Let's explore this concept through some examples:

## Creating a Series in diffrent ways

You can convert a **list**, **numpy array**, or **dictionary** to a Series:

In [None]:
labels = ['x','y','z']
my_list = [100,200, 300] #python list
arr = np.array([100,200,300]) #python array
dic = {'x':100,'y':200,'z':300}  #python dictionary

**List**

In [None]:
pd.Series(data = my_list) 

It looks a lot like an numpy array. Except here it's very distinguished that we have an index 0 1 2 and then the actual data 100 200 300 and the key to a panda series is that you can actually specify what you want that index to be.

In [None]:
pd.Series(data=my_list,index=labels)

**numpy array**

In [None]:
pd.Series(arr)

In [None]:
pd.Series(arr,labels)

**Dictionary**

In [None]:
pd.Series(dic)

### Data in a Series

A pandas Series can hold a variety of object types. Its entries are not limited to integers. For instance, here's a `series` whose values are strings:

In [None]:
pd.Series(data=labels)

In [None]:
# Even functions (although unlikely that you will use this) 
#This is just to demonstrate of pandas flexibility to work with various data type
pd.Series([sum,print,len])

## Using an Index

Let's see some examples of how to grab information from a Series. Let us create two sereis, ser1 and ser2:

In [None]:
ser1 = pd.Series([10,20,30,40],index = ['X', 'Y','Z', 'T'])                                   

In [None]:
ser1

In [None]:
ser2 = pd.Series([10,20,50,40],index = ['X', 'Y','M', 'T'])                                   

In [None]:
ser2

In [None]:
ser1['X'] #just pass in the index label

**Operations are then also done based off of index:**

*Note:  when performing operations with a Pandas series (or almost ny numpy Panda's base object)  the integers will be converted into floats. That's so you don't accidentally lose information and maintain them.

In [None]:
ser1 + ser2

#  DataFrames: creating, reading, writing

A `DataFrame` is a table. It contains an array of individual entries, each of which has a certain value. Each entry corresponds to a row (or record) and a column.

# Creating
We are using the `pd.DataFrame()` constructor to generate these `DataFrame` objects.

In [None]:
df = pd.DataFrame(randn(4,3), index=['A','B','C','D'], columns=['X','Y','Z'])

#!Be more Professional:
#df = pd.DataFrame(randn(4,3),index='A B C D'.split(),columns='X Y Z'.split())

In [None]:
df

In [None]:
#type(df['X'])

In [None]:
data = pd.DataFrame({'Course':['NPP','NPP','EDMS','EDMS','CM','CM'],
       'Person':['Bob','Sam','Amy','Vanessa','Carl','Sarah'],
       'Marks':[70,75,80,65,60,90]},
       index=['A','B','C','D','E','F'])

In [None]:
data

# Reading and writing

Being able to create a `DataFrame` or `Series` by hand is useful. But, most of the time, we won't actually be creating our own data by hand. Instead, we'll be working with data that already exists.
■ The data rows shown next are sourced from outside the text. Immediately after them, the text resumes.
import Summits.BirchSwinnertonDyer.BirchSwinnertonDyer.Theorems.ResidualThetaTransportAtTwoPlusHonestLayerCount
import Summits.BirchSwinnertonDyer.BirchSwinnertonDyer.Theorems.ResidualThetaTransportAtTwoPlusOmegaAnnihilation
import Summits.BirchSwinnertonDyer.BirchSwinnertonDyer.Theorems.ResidualThetaTransportAtTwoPlusDualIsoLambdaTwo
import HarnessLib

/-!
# (d′) at `p = 2`: the HONEST plus classes of an even layer fill the `ω⁺`-torsion of the realization —
# `ι_J(E⁺(ℚ_{2,2m})) = S[2^J, ω⁺_{2m}(φ−1)] = ω̃⁻_{2m}(φ−1)·S[2^J, ω_{2m}(φ−1)]` (Kim 2007 Prop. 3.15 step (b)+(c) at 2), UNCONDITIONAL
# for `GoodSS W 2`, `a₂ = 0`, in the realization currency of (R1)@2

Routes `ResidualThetaTransportAtTwo` (RTT, crux r201 `ResidualLambdaFormulaNegDiscAtTwo`, stmt-BirchSwinnertonDyer-23110) /
`ThetaPartnerAtTwo`. Seat `prover-bsd-wall-tp2-p2x-w3` g13; `--supports stmt-BirchSwinnertonDyer-23110 --as helper` (brick (d′) of the ISO /
H-PLUSDUAL θ-plan: «honest layer Kummer classes ⊇ ω̃⁻_n·H_n for even n», w2 g15/g16, lead g12 21:28Z). THEOREMS ONLY (no definition,
no named fact, no instance, no `sorry`); closes nothing.

SETTING = the hypotheses of `PlusDualTwo.nonempty_linearEquiv_iwasawaAlgebra_two` VERBATIM: `W/ℚ` globally minimal, `GoodSS W 2`,
`a₂(W) = 0`, `κ` cyclotomic, `v ∋ 2`, `g ∈ Γ_{ℚ_v}` a local lift of the topological generator, `A = ⨆ₙ E⁺(ℚ_{2,n})`
(`signedLocalPoints κ ℚ_v W 1 n`), a realization `(S, φ, ι_k)` of `A ⊗ ℚ₂/ℤ₂` (`ι 0 = 0`, `2 ι_{k+1} = ι_k`, `S = ⋃ im ι_k`,
`ker ι_k = 2^k A`, `φ ∘ ι_k = ι_k ∘ g`) and a dual pair `IsDualPair 2 (φ − 1) toDual`. B. D. Kim, Compositio 143 (2007), proof of
Prop. 3.15, step (b): «`ω⁻_n Ê⁻(m_n) = 0`, thus `Ê⁻(m_n) ⊗ ℚ_p/ℤ_p ⊂ H⁻_n[ω⁻_n]`; both have corank `d·deg ω⁻_n` and are divisible, thus
equal»; here, PLUS side at `p = 2`, FINITE level `2^J`, exact counts instead of coranks:
* `iota_image_subset` — ANNIHILATION: `ι_J(E⁺(ℚ_{2,n})) ⊆ {s : 2^J s = 0, ω⁺_n(φ−1) s = 0}` (`SignedEC.PlusOmega.aeval_X_mul_cyclotomic
  OmegaPlus_apply_eq_zero` transported by `aeval_sub_one_apply_iota`; (NT)@2 = `SSFlatEC.eq_zero_of_mem_localTowerPointsOfEmb_of_two_nsmul`);
* `exists_indep_signedLocalPoints_even` — RANK: `deg(T·ω̃⁺_{2m}) = 4^m − deg ω̃⁻_{2m}` points of `E⁺(ℚ_{2,2m})` independent modulo
  `2·E(ℚ_{2,∞}·ℚ_v)` (`SignedEC.PlusRankGrowth.forall_dvd_of_onto` + `SignedColemanImage.hondaPlus_onto_two`, the maximal `R` allowed by `e + R ≤ 4^m`);
* **`iota_image_eq_torsionBy_omegaPlus`** — `{ι_J x : x ∈ E⁺(ℚ_{2,2m})} = {s : 2^J s = 0, (T·ω̃⁺_{2m})(φ−1) s = 0}` (counting shell
  `eq_torsionBy_ker_of_subset_of_le_ncard` with `#S[2^J, D(φ−1)] = 2^{J deg D}` from (R1)@2 and `le_ncard_of_indep`);
* **`iota_image_eq_image_omegaMinus`** — `= ω̃⁻_{2m}(φ−1) '' {s : 2^J s = 0, ω_{2m}(φ−1) s = 0}` (Kim (c), `image_aeval_cyclotomicOmegaMinus_eq`).

HONEST FRAMING: closes nothing; ISO / `hdual_Alt` / 23110 NOT proved; BSD is not proved by any of this.
References: [BDKim2007] Prop. 3.14, Prop. 3.15 (proof, p. 56), Prop. 3.17; [Kobayashi2003] Thm. 6.2, Prop. 8.12, Prop. 8.23; [Pollack2003] §6.5.
-/

set_option autoImplicit false
-- D-0017: single-problem summit, so `Summit.BirchSwinnertonDyer.BirchSwinnertonDyer.…` repeats a namespace BY DESIGN.
set_option linter.dupNamespace false

noncomputable section

open scoped Classical NumberField
open Polynomial Finset Literature.NumberTheory.EllipticCurves Literature.NumberTheory.EllipticCurves.IwasawaDual

namespace Summit.BirchSwinnertonDyer.BirchSwinnertonDyer.Theorems.ResidualThetaLayer.PlusDual

open Literature.NumberTheory.GaloisRepresentations WeierstrassCurve ZpExtension
  Literature.NumberTheory.EllipticCurves.Kobayashi2003 Literature.NumberTheory.EllipticCurves.Sprung2012
  Summit.BirchSwinnertonDyer.Rank1Residual.Additive NumberField IsDedekindDomain
  Summit.BirchSwinnertonDyer.BirchSwinnertonDyer.Theorems

variable (W : WeierstrassCurve ℚ) [W.IsElliptic] [W.IsGloballyMinimal]

/-! ## §1 Degrees: `deg ω̃⁻_n` is the degree of the odd cyclotomic product used by `forall_dvd_of_onto` -/

omit [W.IsElliptic] [W.IsGloballyMinimal] in
/-- `deg ω̃⁻_n = deg (∏_{1≤2k−1≤n} Φ_{p^{2k−1}})` (the `X ↦ X+1` shift and the base change `ℤ → ℤ_p` preserve degrees). [folklore] -/
theorem natDegree_cyclotomicOmegaMinus_eq (p : ℕ) [Fact p.Prime] (n : ℕ) :
    (cyclotomicOmegaMinus p n).natDegree =
      ((∏ k ∈ Icc 1 ((n + 1) / 2), cyclotomic (p ^ (2 * k - 1)) ℤ).map (Int.castRingHom ℤ_[p])).natDegree := by
  have hq : (X + 1 : ℤ[X]).Monic := by simpa using monic_X_add_C (1 : ℤ)
  have hqdeg : (X + 1 : ℤ[X]).natDegree = 1 := by simpa using natDegree_X_add_C (1 : ℤ)
  rw [natDegree_map_eq_of_injective (RingHom.injective_int (Int.castRingHom ℤ_[p])), cyclotomicOmegaMinus,
    natDegree_prod_of_monic _ _ (fun k _ ↦ (cyclotomic.monic _ ℤ).comp hq (by rw [hqdeg]; exact one_ne_zero)),
    natDegree_prod_of_monic _ _ (fun k _ ↦ cyclotomic.monic _ ℤ)]
  refine Finset.sum_congr rfl fun k _ ↦ ?_
  rw [natDegree_comp, hqdeg, mul_one]

/-! ## §2 RANK at the even layers: `deg(T·ω̃⁺_{2m})` independent plus points -/

/-- **Exact rank input at an even layer.** For `W/ℚ` globally minimal with `GoodSS W 2`, `a₂(W) = 0`, cyclotomic `κ`, `v ∋ 2`: there are
`R = deg(T·ω̃⁺_{2m}) = 4^m − deg ω̃⁻_{2m}` points of `E⁺(ℚ_{2,2m})` linearly independent modulo `2·E(ℚ_{2,∞}·ℚ_v)` (the points
`g^{e+i} d_{2m}`, `i < R`, `e = deg ω̃⁻_{2m}`, of a plus Honda family, by `Col⁺` ONTO: `SignedEC.PlusRankGrowth.forall_dvd_of_onto` with the maximal
`R` allowed by `e + R ≤ 4^m`). [cite: Kobayashi2003, Thm. 6.2, Prop. 8.23] [cite: BDKim2007, Prop. 3.15 («corank … = d·deg ω_n»)] -/
theorem exists_indep_signedLocalPoints_even (hss : Rank1Residual.GoodSS W 2) (ha : W.frobeniusTrace 2 = 0)
    (κ : ZpExtension ℚ 2) (hκ : κ.IsCyclotomic) (v : HeightOneSpectrum (𝓞 ℚ)) (hv : (2 : 𝓞 ℚ) ∈ v.asIdeal) (m : ℕ) :
    ∃ x : Fin ((X * cyclotomicOmegaPlus 2 (2 * m)).natDegree) → localPoints W (v.adicCompletion ℚ),
      (∀ i, x i ∈ signedLocalPoints κ (v.adicCompletion ℚ) W 1 (2 * m)) ∧
      ∀ (c : Fin ((X * cyclotomicOmegaPlus 2 (2 * m)).natDegree) → ℤ),
        ∀ y ∈ Sprung2012.localTowerPointsOfEmb κ (closureEmb (K := ℚ) (v.adicCompletion ℚ)) W,
          ∑ i, c i • x i = 2 • y → ∀ i, (2 : ℤ) ∣ c i := by
  set ι := closureEmb (K := ℚ) (v.adicCompletion ℚ) with hι
  obtain ⟨g, d, -, hL, hTR, -, honto⟩ := SignedColemanImage.hondaPlus_onto_two W hss ha κ hκ v hv
  set Q : ℤ_[2][X] := (∏ k ∈ Icc 1 ((2 * m + 1) / 2), cyclotomic (2 ^ (2 * k - 1)) ℤ).map (Int.castRingHom ℤ_[2]) with hQ
  set e := Q.natDegree with he
  set R := (X * cyclotomicOmegaPlus 2 (2 * m)).natDegree with hR
  have heR : e + R ≤ 2 ^ (2 * m) := by
    have h1 := natDegree_X_mul_cyclotomicOmegaPlus_add 2 (2 * m)
    have h2 := natDegree_cyclotomicOmegaMinus_eq 2 (2 * m)
    rw [← hQ] at h2
    omega
  -- `Γ`-stability of the plus points and of the tower
  have hstab : ∀ (n : ℕ) (σ : Field.absoluteGaloisGroup (v.adicCompletion ℚ)),
      ∀ a ∈ signedLocalPointsOfEmb κ ι W 1 n, σ • a ∈ signedLocalPointsOfEmb κ ι W 1 n := by
    intro n σ a ha'
    rw [signedLocalPointsOfEmb_eq_towerSigned] at ha' ⊢
    exact smul_mem_towerSignedLocalPointsOfEmb κ.layerSubgroup ι W 1 n σ ha'
  have hd2m : d (2 * m) ∈ signedLocalPointsOfEmb κ ι W 1 (2 * m) :=
    SignedEC.d_even_mem_signedLocalPointsOfEmb_one W κ ι d hL hTR m
  have hpow : ∀ j : ℕ, g ^ j • d (2 * m) ∈ signedLocalPointsOfEmb κ ι W 1 (2 * m) := by
    intro j
    induction j with
    | zero => simpa using hd2m
    | succ j ih => rw [pow_succ', mul_smul]; exact hstab _ g _ ih
  have hA : ∀ j : ℕ, g ^ j • d (2 * m) ∈ Sprung2012.localTowerPointsOfEmb κ ι W := fun j ↦
    Sprung2012.localLayerPointsOfEmb_le_localTowerPointsOfEmb κ ι W (2 * m)
      (((mem_signedLocalPointsOfEmb_iff κ ι W 1 (2 * m) _).1 (hpow j)).1)
  refine ⟨fun i ↦ g ^ (e + i) • d (2 * m), fun i ↦ hpow _, fun c y hy hrel ↦ ?_⟩
  have h := SignedEC.PlusRankGrowth.forall_dvd_of_onto (p := 2) W (Sprung2012.localTowerPointsOfEmb κ ι W) g (2 * m) (d (2 * m)) hA
    (honto m) (R := R) heR c hy
  exact h (by exact_mod_cast hrel)

/-! ## §3 The honest classes of an even layer -/

section Honest

variable {S : Type*} [AddCommGroup S] {φ : AddMonoid.End S}
variable {Xd : Type*} [AddCommGroup Xd] [Module (PowerSeries ℤ_[2]) Xd] {toDual : Xd →+ (S →+ AddCircle (1 : ℚ))}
**CSV** Data can be stored in any of a number of different forms and formats. By far the most basic of these is the humble CSV file. When you open a CSV file you get something that looks like this:

In [None]:
df1 = pd.read_csv('inputs/df1.csv')

The `pd.read_csv()` function is very versatile, with over 30 optional parameters you can specify. For example, you can see in this dataset that the CSV file has a built-in index, which pandas did not pick up on automatically. To make pandas use that column for the index (instead of creating a new one from scratch), we can specify an index_col.

In [None]:
#df.to_csv('example',index=False)

**Excel** Pandas can read and write excel files, keep in mind, this only imports data. Not formulas or images, having images or macros may cause this read_excel method to crash.

In [None]:
#pd.read_excel('Excel_Sample.xlsx',sheetname='Sheet1')

In [None]:
#df.to_excel('Excel_Sample.xlsx',sheet_name='Sheet1')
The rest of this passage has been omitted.